Can anybody help me? i'm really in deep trouble.....
Thanx in advance.

Capt_Caveman · 01-10-2005, 10:24 AM

Could you explain what you're trying to block in a bit more detail? Specifically, are you trying to block the netbios traffic from reaching the linux box itself or is the linux box acting as a gatweway/router and you want to filter it from passing in and out of the LAN. Also where is the NetBIOS traffic originating, on the LAN or remotely?

It also might help if you posted your entire script (remove any public IP addresses first), so that we can see all the rules in context.

deoren · 01-10-2005, 10:28 AM

Here is one of my rules to only log traffic that is not sent directly to the ip address of the system, along with limiting the rate of such logging.

Code:

    # Log packets directed directly at the external interface ip address only.
    # Otherwise the logs are flooded with broadcasts
    iptables -t filter -A INPUT  -i $EXTERNAL_INTERFACE \
             -d $EXTERNAL_INTERFACE_ADDRESS \
             -m limit --limit $LOGGING_LIMIT --limit-burst $LOGGING_LIMIT_BURST \
             -j ULOG --ulog-prefix "filter-EXT-IF_INPUT_$FILTER_INPUT_POLICY:"

Modified to suit your needs, it will look like this (drop rules instead of log rule):

Code:

# Drop NetBIOS packets - tcp
    iptables -t filter -A INPUT  -i $NETWORK_INTERFACE -p tcp \
             -d 0/0  \
             -m multiport --dports 135,137,139,445\
             -j DROP

Code:

# Drop NetBIOS packets - udp
    iptables -t filter -A INPUT  -i $NETWORK_INTERFACE -p udp \
             -d 0/0  \
             -m multiport --dports 135,137,138,445\
             -j DROP

I got the port numbers and whether they were UDP or TCP from: http://www.javvin.com/protocolTCPUDPport.html

I learned how to write the rules from: http://www.linux-firewall-tools.com/linux/book/

The book is well worth buying, and can be found at Half.com or Amazon.com MarketPlace for good values. It's well worth reading.

P.S.

Replace $NETWORK_INTERFACE with your interface. i.e., eth0 or whatever your ethernet interface is.
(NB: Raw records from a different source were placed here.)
import Literature.NumberTheory.Automorphic.IdeleClassIntegration
import Literature.NumberTheory.Automorphic.IdeleNormOneSplitting
import HarnessLib

/-!
# `∫_{r(x) ∈ D, |x| < δ} |x|^s dν(x) ≤ A δ^s` on the idele group
(Gelbart, *Automorphic forms on adele groups* (1975), (9.45)–(9.46): the last step
`C_N ∫_{log ε}^∞ e^{2t} e^{-2Nt} dt → 0` of the estimate of `J_r + J_s` over the cusp, where `t`
is the logarithm of the split-torus coordinate and the norm-one part of the torus ranges over a
compact set)

Topic `NumberTheory/Automorphic`; theorems only. For a left invariant measure `ν` on `𝕀_K`, finite on
compacta, a compact set `D ⊆ 𝕀_K` and `s > 0` there is `A < ∞` such that for every `δ > 0`

  `∫⁻ 1{r(x) ∈ D, |x|_𝔸 < δ} · |x|_𝔸^s dν(x) ≤ A · δ^s`

(`lintegral_indicator_normOneRetraction_mem_ideleNorm_lt_le`), where `r` is the norm-one retraction
of `IdeleNormOneSplitting` (`x = r(x) · z`, `z` a positive real idele). Proof: the region is covered
by the shells `S_j = {r(x) ∈ D, log δ - (j+1) < log|x| ≤ log δ - j}` (`j ∈ ℕ`), which are
translates by positive real ideles of the single relatively compact shell
`S = {r(x) ∈ D, -1 < log|x| ≤ 0}` (`r` is invariant under positive real ideles), hence all of
measure `ν(S) < ∞`; on `S_j` the integrand is `≤ (δ e^{-j})^s`, and `Σ_j e^{-js} = (1 - e^{-s})⁻¹`.
Part of the inline (D-0026) decomposition of
`Literature.NumberTheory.Automorphic.jacquetLanglands_transfer_exists` (the `J`-part of the
parabolic term of the `GL₂` trace formula, with `GL2BorelCoveringBox`: the shadow `r(a₁/a₂) ∈ D₁`).

## References

* S. Gelbart, *Automorphic forms on adele groups*, Ann. of Math. Studies 83 (1975), (9.45)–(9.46)
  [Gelbart1975].
* J. W. S. Cassels, A. Fröhlich (eds.), *Algebraic Number Theory* (1967), Ch. XV §4.3
  [CasselsFrohlichANT1967].
-/

noncomputable section

open MeasureTheory Measure Set Filter Topology IsDedekindDomain NumberField
open scoped ENNReal NNReal Pointwise

namespace Literature.NumberTheory.Automorphic

open Literature.NumberTheory.GaloisRepresentations (ideleGroup)

variable (K : Type) [Field K] [NumberField K]

/-- `r(z x) = r(x)` for a positive real idele `z`. [folklore] -/
theorem normOneRetraction_mul_of_mem_posRealIdeles {z : ideleGroup K} (hz : z ∈ posRealIdeles K)
    (x : ideleGroup K) : normOneRetraction K (z * x) = normOneRetraction K x := by
  rw [map_mul, normOneRetraction_eq_one_of_mem K hz, one_mul]

/-- **Shells are translates of each other**: for a positive real idele `z` with `log |z| = c`,
`z • {r ∈ D, log|·| ∈ (a, b]} = {r ∈ D, log|·| ∈ (a + c, b + c]}`. [folklore] -/
theorem smul_shadowShell {z : ideleGroup K} (hz : z ∈ posRealIdeles K) (D : Set (ideleGroup K))
    (a b : ℝ) :
    z • {x : ideleGroup K | normOneRetraction K x ∈ D ∧ logNorm K x ∈ Ioc a b} =
      {x : ideleGroup K | normOneRetraction K x ∈ D ∧
        logNorm K x ∈ Ioc (a + logNorm K z) (b + logNorm K z)} := by
  ext x
  rw [Set.mem_smul_set_iff_inv_smul_mem, smul_eq_mul, Set.mem_setOf_eq, Set.mem_setOf_eq,
    normOneRetraction_mul_of_mem_posRealIdeles K (inv_mem hz), logNorm_mul, logNorm_inv]
  simp only [mem_Ioc]
  constructor
  · rintro ⟨hD, h1, h2⟩; exact ⟨hD, by linarith, by linarith⟩
  · rintro ⟨hD, h1, h2⟩; exact ⟨hD, by linarith, by linarith⟩

/-- The shell `{r ∈ D, log|·| ∈ (a, b]}` lies in the compact `D · P_{[a,b]}`. [folklore] -/
theorem shadowShell_subset_mul (D : Set (ideleGroup K)) (a b : ℝ) :
    {x : ideleGroup K | normOneRetraction K x ∈ D ∧ logNorm K x ∈ Ioc a b} ⊆
      D * posRealIdeleIcc K a b := by
  rintro x ⟨hD, hab⟩
  -- `x = r(x) · (r(x)⁻¹ x)` with `r(x)⁻¹ x` positive real of the same norm
  obtain ⟨t, ht⟩ := normOneRetraction_inv_mul_mem K x
  have h0 : logNorm K (normOneRetraction K x) = 0 := by
    rw [logNorm, ideleNorm_normOneRetraction, NNReal.coe_one, Real.log_one]
  have hnorm : logNorm K (posRealIdele K t) = logNorm K x := by
    rw [ht, logNorm_mul, logNorm_inv, h0, neg_zero, zero_add]
  obtain ⟨u, rfl⟩ : ∃ u : ℝ, expUnitNNReal u = t :=
    ⟨Real.log ((t : ℝ≥0) : ℝ), Units.ext (NNReal.eq (by
      change Real.exp (Real.log _) = _
      exact Real.exp_log (NNReal.coe_pos.2 (pos_iff_ne_zero.2 t.ne_zero))))⟩
  rw [logNorm_posRealIdele_expUnitNNReal] at hnorm
  have hd : (0 : ℝ) < Module.finrank ℚ K := Nat.cast_pos.2 Module.finrank_pos
  refine ⟨normOneRetraction K x, hD, posRealIdele K (expUnitNNReal u), ⟨u, ⟨?_, ?_⟩, rfl⟩, ?_⟩
  · rw [div_le_iff₀ hd, mul_comm, hnorm]; exact hab.1.le
  · rw [le_div_iff₀ hd, mul_comm, hnorm]; exact hab.2
  · beta_reduce
    rw [ht, mul_inv_cancel_left]

variable [MeasurableSpace (ideleGroup K)] [BorelSpace (ideleGroup K)]

/-- Shells are Borel. [folklore] -/
theorem measurableSet_shadowShell {D : Set (ideleGroup K)} (hD : IsClosed D) (a b : ℝ) :
    MeasurableSet {x : ideleGroup K | normOneRetraction K x ∈ D ∧ logNorm K x ∈ Ioc a b} :=
  ((hD.preimage (continuous_normOneRetraction K)).measurableSet).inter
    ((continuous_logNorm K).measurable measurableSet_Ioc)

/-- **`∫_{r(x) ∈ D, |x| < δ} |x|^s dν ≤ A δ^s`** for a left invariant measure `ν` on `𝕀_K` finite on
compacta, `D` compact and `s > 0`, with `A < ∞` independent of `δ > 0` (shells and a geometric
series; Gelbart (1975), (9.45)–(9.46): `∫_{log ε}^∞ e^{2t} e^{-2Nt} dt`).
[cite: Gelbart1975, (9.45)–(9.46)] -/
theorem exists_lintegral_indicator_rpow_ideleNorm_le (ν : Measure (ideleGroup K)) [ν.IsMulLeftInvariant]
    [IsFiniteMeasureOnCompacts ν] {D : Set (ideleGroup K)} (hD : IsCompact D) {s : ℝ} (hs : 0 < s) :
    ∃ A : ℝ≥0∞, A ≠ ∞ ∧ ∀ δ : ℝ, 0 < δ →
      ∫⁻ x, {x : ideleGroup K | normOneRetraction K x ∈ D ∧
          (IdeleClassGroup.ideleNorm K x : ℝ) < δ}.indicator
        (fun x => ENNReal.ofReal ((IdeleClassGroup.ideleNorm K x : ℝ) ^ s)) x ∂ν ≤
        A * ENNReal.ofReal (δ ^ s) := by
  haveI := locallyCompactSpace_ideleGroup K
  haveI := t2Space_ideleGroup K
  have hDcl : IsClosed D := hD.isClosed
  -- the reference shell and its measure
  set S : Set (ideleGroup K) :=
    {x : ideleGroup K | normOneRetraction K x ∈ D ∧ logNorm K x ∈ Ioc (-1) 0} with hS
  have hSfin : ν S < ∞ :=
    lt_of_le_of_lt (measure_mono (shadowShell_subset_mul K D (-1) 0))
      ((hD.mul (isCompact_posRealIdeleIcc K (-1) 0)).measure_lt_top)
  set q : ℝ≥0∞ := ENNReal.ofReal (Real.exp (-s)) with hq
  have hq1 : q < 1 := by
    rw [hq, ENNReal.ofReal_lt_one, ← Real.exp_zero]
    exact Real.exp_lt_exp.2 (by linarith)
  refine ⟨ν S * (1 - q)⁻¹, ENNReal.mul_ne_top hSfin.ne
    (ENNReal.inv_ne_top.2 (tsub_pos_iff_lt.2 hq1).ne'), fun δ hδ => ?_⟩
  -- the shells
  set Sh : ℕ → Set (ideleGroup K) := fun j =>
    {x : ideleGroup K | normOneRetraction K x ∈ D ∧
      logNorm K x ∈ Ioc (Real.log δ - (j + 1)) (Real.log δ - j)} with hSh
  have hShm : ∀ j, MeasurableSet (Sh j) := fun j => measurableSet_shadowShell K hDcl _ _
  -- each shell is a translate of `S`
  have hShν : ∀ j : ℕ, ν (Sh j) = ν S := by
    intro j
    obtain ⟨t, ht⟩ := exists_logNorm_posRealIdele_eq K (Real.log δ - j)
    have hz : posRealIdele K t ∈ posRealIdeles K := posRealIdele_mem_posRealIdeles K t
    have hsm : posRealIdele K t • S = Sh j := by
      rw [hS, smul_shadowShell K hz, ht]
      ext x
      simp only [Set.mem_setOf_eq, mem_Ioc, hSh]
      constructor <;> rintro ⟨h1, h2, h3⟩ <;> exact ⟨h1, by linarith, by linarith⟩
    rw [← hsm, measure_smul]
  -- covering and the pointwise bound
  have hcover : ∀ x : ideleGroup K, normOneRetraction K x ∈ D →
      (IdeleClassGroup.ideleNorm K x : ℝ) < δ → ∃ j, x ∈ Sh j := by
    intro x hxD hxδ
    have hlt : logNorm K x < Real.log δ := Real.log_lt_log (ideleNorm_real_pos x) hxδ
    set y : ℝ := Real.log δ - logNorm K x with hy
    have hy0 : 0 ≤ y := by rw [hy]; linarith
    refine ⟨⌊y⌋₊, hxD, ?_, ?_⟩
    · have := Nat.lt_floor_add_one y
      rw [hy] at this; linarith
    · have := Nat.floor_le hy0
      rw [hy] at this; linarith
  have hbound : ∀ j : ℕ, ∀ x ∈ Sh j,
      ENNReal.ofReal ((IdeleClassGroup.ideleNorm K x : ℝ) ^ s) ≤ ENNReal.ofReal (δ ^ s) * q ^ j := by
    intro j x hx
    have h2 : (IdeleClassGroup.ideleNorm K x : ℝ) ≤ δ * Real.exp (-(j : ℝ)) := by
      rw [← exp_logNorm, ← Real.exp_log hδ, ← Real.exp_add]
      exact Real.exp_le_exp.2 (by have := hx.2.2; linarith)
    have h3 : (IdeleClassGroup.ideleNorm K x : ℝ) ^ s ≤ (δ * Real.exp (-(j : ℝ))) ^ s :=
      Real.rpow_le_rpow (ideleNorm_real_pos x).le h2 hs.le
    have h4 : (δ * Real.exp (-(j : ℝ))) ^ s = δ ^ s * Real.exp (-s) ^ j := by
      rw [Real.mul_rpow hδ.le (Real.exp_pos _).le, ← Real.exp_mul, ← Real.exp_nat_mul]
      congr 2
      ring
    calc ENNReal.ofReal ((IdeleClassGroup.ideleNorm K x : ℝ) ^ s)
        ≤ ENNReal.ofReal ((δ * Real.exp (-(j : ℝ))) ^ s) := ENNReal.ofReal_le_ofReal h3
      _ = ENNReal.ofReal (δ ^ s) * q ^ j := by
          rw [h4, ENNReal.ofReal_mul (Real.rpow_nonneg hδ.le _), hq,
            ← ENNReal.ofReal_pow (Real.exp_pos _).le]
  -- measurability of the integrand
  have hfm : Measurable fun x : ideleGroup K =>
      ENNReal.ofReal ((IdeleClassGroup.ideleNorm K x : ℝ) ^ s) := by
    refine ENNReal.measurable_ofReal.comp ?_
    exact (NNReal.continuous_coe.comp (continuous_ideleNorm_holds K)).measurable.pow_const s
  -- assemble
  calc ∫⁻ x, {x : ideleGroup K | normOneRetraction K x ∈ D ∧
          (IdeleClassGroup.ideleNorm K x : ℝ) < δ}.indicator
          (fun x => ENNReal.ofReal ((IdeleClassGroup.ideleNorm K x : ℝ) ^ s)) x ∂ν
      ≤ ∫⁻ x, ∑' j : ℕ, (Sh j).indicator
          (fun x => ENNReal.ofReal ((IdeleClassGroup.ideleNorm K x : ℝ) ^ s)) x ∂ν := by
        refine lintegral_mono fun x => ?_
        by_cases hx : x ∈ {x : ideleGroup K | normOneRetraction K x ∈ D ∧
            (IdeleClassGroup.ideleNorm K x : ℝ) < δ}
        · obtain ⟨j, hj⟩ := hcover x hx.1 hx.2
          rw [Set.indicator_of_mem hx]
          refine le_trans ?_ (ENNReal.le_tsum j)
          rw [Set.indicator_of_mem hj]
        · rw [Set.indicator_of_notMem hx]
          exact bot_le
    _ = ∑' j : ℕ, ∫⁻ x, (Sh j).indicator
          (fun x => ENNReal.ofReal ((IdeleClassGroup.ideleNorm K x : ℝ) ^ s)) x ∂ν :=
        lintegral_tsum fun j => ((hfm.indicator (hShm j))).aemeasurable
    _ ≤ ∑' j : ℕ, ∫⁻ x, (Sh j).indicator (fun _ => ENNReal.ofReal (δ ^ s) * q ^ j) x ∂ν := by
        refine ENNReal.tsum_le_tsum fun j => lintegral_mono fun x => ?_
        by_cases hx : x ∈ Sh j
        · rw [Set.indicator_of_mem hx, Set.indicator_of_mem hx]
          exact hbound j x hx
        · rw [Set.indicator_of_notMem hx, Set.indicator_of_notMem hx]
    _ = ∑' j : ℕ, ENNReal.ofReal (δ ^ s) * q ^ j * ν S := by
        refine tsum_congr fun j => ?_
        rw [lintegral_indicator_const (hShm j), hShν j]
    _ = ν S * (1 - q)⁻¹ * ENNReal.ofReal (δ ^ s) := by
        rw [← ENNReal.tsum_geometric, ← ENNReal.tsum_mul_left, ← ENNReal.tsum_mul_right]
        refine tsum_congr fun j => ?_
        ring

end Literature.NumberTheory.Automorphic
deoren · 01-10-2005, 10:35 AM

Those rules I listed will block ALL NetBIOS traffic to your system. If you only want to block BROADCAST traffic, replace

Quote:

-d 0/0

with

Quote:

-d $NETWORK_BROADCAST_MASK

where -d $NETWORK_BROADCAST_MASK is your network broadcast mask.

Example:
for 192.168.1.0 network with no subnets: 192.168.1.255
for 172.16.0.0 network with no subnets: 172.16.255.255

aronnok · 01-10-2005, 10:52 PM

Thanx all for reply.

Quote:

are you trying to block the netbios traffic from reaching the linux box itself or is the linux box acting as
a gatweway/router and you want to filter it from passing in and out of the LAN. Also where is the NetBIOS traffic
originating, on the LAN or remotely?

Acctually i am trying to block them on both way. if its possible to block them before reaching my server switch,
it would be better. but for more assurance, i want to filter and reject the NetBIOS and broadcast data from my
gateway.
Acctually my office is an ISP. i have an internal LAN. it originates a huge Broadcast traffic. and this LAN switch
is connected with my ISP's main radio switch. so, when a lot of Network broadcast comes from my LAN, it simply
jamm my ISP network.
And the Sensitive fact is, most of my clients are Bank. they are to sensitive to be disconnected for a moment. they
uses a software named REUTER. when my lan become a jamm one, they usually get disconnected from that
software.

here is my script :

#!/bin/sh
#
# rc.firewall-2.4
FWVER=0.73
echo -e "\n\nLoading simple rc.firewall version $FWVER..\n"
IPTABLES=/sbin/iptables
DEPMOD=/sbin/depmod
INSMOD=/sbin/insmod

EXTIF="eth0"
INTIF1="eth1"
INTIF2="eth2"
echo " External Interface: $EXTIF"
echo " Internal Interface: $INTIF1"
echo " Second Internal Interface: $INTIF2"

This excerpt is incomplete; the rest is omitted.